Engineering Contradictions & Design Principles
Engineering Contradiction Analysis
1Productivity
If periodic segmentation is used to divide the signal into segments, then the signal can be divided into equal time periods, but the segmentation becomes incorrect when the signal is not 100% periodic
Solution Approach 1:
The patent applies preliminary action by pre-defining segment characteristics (duration, frequency content, energy levels) before segmentation. The method uses prior knowledge of cardiovascular signal structure to establish expected parameters for systolic and diastolic segments, then verifies actual segments against these predefined criteria, ensuring accurate segmentation even when signals are not perfectly periodic
Solution Approach 2:
The patent implements feedback by verifying each segmented portion against statistical parameters and prior knowledge. The system continuously checks whether segmented signals match expected cardiovascular patterns (e.g., duration ranges, frequency content), and can adjust or reject segments that do not conform, thereby maintaining high segmentation accuracy despite signal variability
2Reliability
If characteristic-based segmentation is used to find special characteristics in the signal, then segmentation can adapt to signal variations, but the segmentation fails when the signal to noise ratio is very bad
Solution Approach 1:
The patent applies parameter changes by analyzing multiple signal parameters simultaneously (duration, frequency content, energy levels) rather than relying on a single characteristic. By examining the signal from multiple parameter perspectives and comparing against statistical ranges for each parameter, the method can reliably identify cardiovascular segments even in high-noise conditions where individual parameters might be obscured
3Reliability
If individual segments contain a lot of noise, then the segments become unusable for further data handling, but filtering noise reduces the useful signal
Solution Approach 1:
The patent applies taking out by extracting and removing only the identified noisy segments from further analysis.
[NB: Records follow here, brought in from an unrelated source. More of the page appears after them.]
import Literature.Geometry.Symplectic.SteinPALF
import Literature.Topology.FourManifolds.BorderedEhresmann
import HarnessLib

/-!
# The product structure of a PALF over a box of regular values, horizontal boundary included

Topic `Literature/Geometry/Symplectic` (fact seat
`provefact-Literature.Geometry.Symplectic.Oba2016_s-add47373d4`; the `F × D²` part of Kas'
handlebody of a Lefschetz fibration over the disc — Kas 1980, Gompf–Stipsicz 1999 §8.2, quoted
by Oba 2016 §2.2 — in the tree's vocabulary `Literature.Geometry.Symplectic.PALF` of
`SteinPALF.lean`).  Everything is proved; no definitions, no named facts.

For a PALF `P : PALF o b` of the compact 4-manifold with boundary `W` (`f = P.f : W → ℝ² ⊇ 𝔻²`)
and a box `K̂ = {u | |u i - c₀ i| ≤ Δ}` inside the OPEN unit disc containing no critical value,
the base values in `K̂` are regular for `f` (`P.submersion`) and for `f|∂W` (the horizontal
boundary is transverse to the fibres, `P.boundary_submersion`, read through the boundary datum
`b.incl : b.carrier ≅ ∂W`, whose differential lands in the boundary tangent hyperplane,
`Literature.Topology.FourManifolds.exists_apply_zero_eq_zero_and_mfderiv_eq`).  Ehresmann's theorem with boundary
(`Literature.Topology.FourManifolds.exists_trivialisation_of_box`, `BorderedEhresmann.lean`) then gives the **product
structure of `f` over the open box `Q = {u | |u i - c₀ i| < δ}`** (`δ ≤ Δ`):
`PALF.exists_trivialisation_of_box` — smooth `Φ : ℝ² × W → W`, `Ψ : W → W` with
`f (Φ (u, y)) = u` and `Ψ (Φ (u, y)) = y` for `y` in the fibre `F = f⁻¹(c₀)` and `u ∈ Q`,
`f (Ψ x) = c₀` and `Φ (f x, Ψ x) = x` for `f x ∈ Q`, `Φ (c₀, ·) = id`, and `Φ`, `Ψ` preserve
`∂W` and `Int W` — so `Q × F → f⁻¹(Q)`, `(u, y) ↦ Φ (u, y)` is a bijection over `Q` with inverse
`x ↦ (f x, Ψ x)`, both smooth in the ambient sense, carrying `Q × (F ∩ ∂W)` onto the horizontal
boundary `f⁻¹(Q) ∩ ∂W`.

## References

* A. Kas, *On the handlebody decomposition associated to a Lefschetz fibration*, Pacific J.
  Math. 89 (1980), 89–104, §1–§2. [Kas1980]
* R. E. Gompf, A. I. Stipsicz, *4-Manifolds and Kirby Calculus*, GSM 20 (1999), §8.2.
  [GompfStipsiczGSM1999]
* T. Oba, *Stein fillings of homology 3-spheres and mapping class groups*, Geom. Dedicata 183
  (2016); arXiv:1407.5257, §2.2 (p. 5). [Oba2016]
* Th. Bröcker, K. Jänich, *Introduction to Differential Topology*, CUP 1982, (8.12).
  [BrockerJanichIDT1982]
-/

noncomputable section

open scoped Manifold ContDiff Topology
open Set Function

namespace Literature.Geometry.Symplectic

open Literature.Topology.FourManifolds

universe u

variable {W : Type u} [TopologicalSpace W] [ChartedSpace (EuclideanHalfSpace 4) W]
  [IsManifold (𝓡∂ 4) ∞ W]
  {o : SmoothOrientation (𝓡∂ 4) W} {b : BoundaryData (𝓡∂ 4) W (𝓡 3)} (P : PALF o b)

namespace PALF

/-- Over a box of the base inside the open unit disc and free of critical values, the
differential of the fibration map of a PALF is onto at every point. [folklore] -/
theorem surjective_mfderiv_of_box {c₀ : EuclideanSpace ℝ (Fin 2)} {Δ : ℝ}
    (hcrit : ∀ p ∈ P.crit, ∃ i, Δ < |P.f p i - c₀ i|) {x : W} (hx : ∀ i, |P.f x i - c₀ i| ≤ Δ) :
    Surjective (mfderiv (𝓡∂ 4) 𝓘(ℝ, EuclideanSpace ℝ (Fin 2)) P.f x) := by
  refine P.submersion x fun hxc => ?_
  obtain ⟨i, hi⟩ := hcrit x hxc
  exact absurd (hx i) (not_le.2 hi)

/-- Over a box of the base inside the open unit disc, at a boundary point the differential of
the fibration map of a PALF is onto already on the boundary tangent hyperplane
`{v | v 0 = 0}`: the point is `b.incl y` with `‖f (b.incl y)‖ < 1`, `f ∘ b.incl` is a submersion
at `y` (`P.boundary_submersion`), and `d(b.incl)` lands in the boundary tangent hyperplane.
[folklore] -/
theorem exists_tangent_preimage_of_box {c₀ : EuclideanSpace ℝ (Fin 2)} {Δ : ℝ}
    (hΔ : ∀ u : EuclideanSpace ℝ (Fin 2), (∀ i, |u i - c₀ i| ≤ Δ) → ‖u‖ < 1)
    {x : W} (hx : ∀ i, |P.f x i - c₀ i| ≤ Δ) (hxb : x ∈ (𝓡∂ 4).boundary W)
    (w : EuclideanSpace ℝ (Fin 2)) :
    ∃ v : EuclideanSpace ℝ (Fin 4), v 0 = 0 ∧ mfderiv (𝓡∂ 4) 𝓘(ℝ, EuclideanSpace ℝ (Fin 2)) P.f x v = w := by
  have hxr : x ∈ range b.incl := by rw [b.range_incl]; exact hxb
  obtain ⟨y, rfl⟩ := hxr
  have h1 : ‖P.f (b.incl y)‖ < 1 := hΔ _ hx
  have hs := P.boundary_submersion y h1
  have hg : MDifferentiableAt (𝓡∂ 4) 𝓘(ℝ, EuclideanSpace ℝ (Fin 2)) P.f (b.incl y) :=
    P.contMDiff.mdifferentiableAt (by simp)
  have hfd : MDifferentiableAt (𝓡 3) (𝓡∂ 4) b.incl y :=
    b.isSmoothEmbedding.contMDiff.mdifferentiableAt (by simp)
  exact exists_apply_zero_eq_zero_and_mfderiv_eq (k := 3) b.incl_mem_boundary hg hfd hs w

variable [T2Space W] [CompactSpace W]

/-- **The product structure of a PALF over a box of regular values, horizontal boundary
included** (Kas 1980 §1; Gompf–Stipsicz 1999 §8.2: *"`X₀ = F × D²` … a regular neighbourhood
of a regular fibre"*; here from Ehresmann's theorem with boundary,
`Literature.Topology.FourManifolds.exists_trivialisation_of_box`).  Let `P` be a PALF of the compact `W`, `c₀ ∈ ℝ²`,
`δ ≤ Δ`, such that the closed box
`K̂ = {u | ∀ i, |u i - c₀ i| ≤ Δ}` lies in the open unit disc and contains no critical value.
Then there are smooth `Φ : ℝ² × W → W` and `Ψ : W → W` such that, with
`Q = {u | ∀ i, |u i - c₀ i| < δ}` and `F = f⁻¹(c₀)`: `Φ (c₀, y) = y`; for `y ∈ F` and `u ∈ Q`,
`f (Φ (u, y)) = u` and `Ψ (Φ (u, y)) = y`; for `f x ∈ Q`, `f (Ψ x) = c₀` and
`Φ (f x, Ψ x) = x`; `Φ (u, y) ∈ ∂W ↔ y ∈ ∂W` and `Ψ x ∈ ∂W ↔ x ∈ ∂W`.  In words:
`f⁻¹(Q) ≅ Q × F` over `Q`, by maps smooth in the ambient sense, the horizontal boundary
`f⁻¹(Q) ∩ ∂W` corresponding to `Q × ∂F`, `∂F = F ∩ ∂W`. [cite: Kas1980, §1]
[cite: GompfStipsiczGSM1999, §8.2] [cite: BrockerJanichIDT1982, (8.12)] -/
theorem exists_trivialisation_of_box {c₀ : EuclideanSpace ℝ (Fin 2)} {δ Δ : ℝ} (hδΔ : δ ≤ Δ)
    (hΔ : ∀ u : EuclideanSpace ℝ (Fin 2), (∀ i, |u i - c₀ i| ≤ Δ) → ‖u‖ < 1)
    (hcrit : ∀ p ∈ P.crit, ∃ i, Δ < |P.f p i - c₀ i|) :
    ∃ (Φ : EuclideanSpace ℝ (Fin 2) × W → W) (Ψ : W → W),
      ContMDiff (𝓘(ℝ, EuclideanSpace ℝ (Fin 2)).prod (𝓡∂ 4)) (𝓡∂ 4) ∞ Φ ∧
      ContMDiff (𝓡∂ 4) (𝓡∂ 4) ∞ Ψ ∧
      (∀ y, Φ (c₀, y) = y) ∧
      (∀ y, P.f y = c₀ → ∀ u : EuclideanSpace ℝ (Fin 2), (∀ i, |u i - c₀ i| < δ) →
        P.f (Φ (u, y)) = u ∧ Ψ (Φ (u, y)) = y) ∧
      (∀ x, (∀ i, |P.f x i - c₀ i| < δ) → P.f (Ψ x) = c₀ ∧ Φ (P.f x, Ψ x) = x) ∧
      (∀ u y, Φ (u, y) ∈ (𝓡∂ 4).boundary W ↔ y ∈ (𝓡∂ 4).boundary W) ∧
      (∀ x, Ψ x ∈ (𝓡∂ 4).boundary W ↔ x ∈ (𝓡∂ 4).boundary W) :=
  Literature.Topology.FourManifolds.exists_trivialisation_of_box (k := 3) P.contMDiff hδΔ
    (fun _ hx _ => P.surjective_mfderiv_of_box hcrit hx)
    (fun _ hx hxb => P.exists_tangent_preimage_of_box hΔ hx hxb)

/-- The discs version of the hypotheses: if `‖c₀‖ + Δ √2 < 1` then the closed box of
half-width `Δ` about `c₀` lies in the open unit disc. [folklore] -/
theorem norm_lt_one_of_box {c₀ u : EuclideanSpace ℝ (Fin 2)} {Δ : ℝ} (hΔ0 : 0 ≤ Δ)
    (h : ‖c₀‖ + Δ * Real.sqrt 2 < 1) (hu : ∀ i, |u i - c₀ i| ≤ Δ) : ‖u‖ < 1 := by
  have h1 : ‖u - c₀‖ ≤ Δ * Real.sqrt 2 := by
    rw [EuclideanSpace.norm_eq]
    have h2 : ∑ i, ‖(u - c₀) i‖ ^ 2 ≤ (Δ * Real.sqrt 2) ^ 2 := by
      rw [Fin.sum_univ_two, mul_pow, Real.sq_sqrt (by norm_num : (0 : ℝ) ≤ 2)]
      have ha := hu 0
      have hb := hu 1
      rw [PiLp.sub_apply, Real.norm_eq_abs, PiLp.sub_apply, Real.norm_eq_abs]
      nlinarith [abs_nonneg (u 0 - c₀ 0), abs_nonneg (u 1 - c₀ 1), sq_abs (u 0 - c₀ 0),
        sq_abs (u 1 - c₀ 1)]
    calc Real.sqrt (∑ i, ‖(u - c₀) i‖ ^ 2) ≤ Real.sqrt ((Δ * Real.sqrt 2) ^ 2) :=
          Real.sqrt_le_sqrt h2
      _ = Δ * Real.sqrt 2 := Real.sqrt_sq (mul_nonneg hΔ0 (Real.sqrt_nonneg 2))
  calc ‖u‖ = ‖c₀ + (u - c₀)‖ := by rw [add_sub_cancel]
    _ ≤ ‖c₀‖ + ‖u - c₀‖ := norm_add_le _ _
    _ ≤ ‖c₀‖ + Δ * Real.sqrt 2 := by linarith
    _ < 1 := h

end PALF

end Literature.Geometry.Symplectic

end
The verification step identifies which segments meet quality criteria and which do not, allowing the system to exclude only the unusable portions while preserving all valid segment data for diagnostic processing, thus avoiding both noise contamination and information loss
Data Source
AI summary
This invention describes a method for dividing a substantial cycli cardiovascular signal into segments by determining the characteristics of said cyclic signal, wherein each cycle in said signal comprises at least two characteristic segments and wherein the method comprises the steps o identifying segments in a cycle based on prior knowledge of said segment characteristics and the step of verifying said identified segments based on a number of statistical parameters obtained from prior knowledge relating to said cyclic signal. Furthermore, the invention describes a system adapted to perform the above-described method.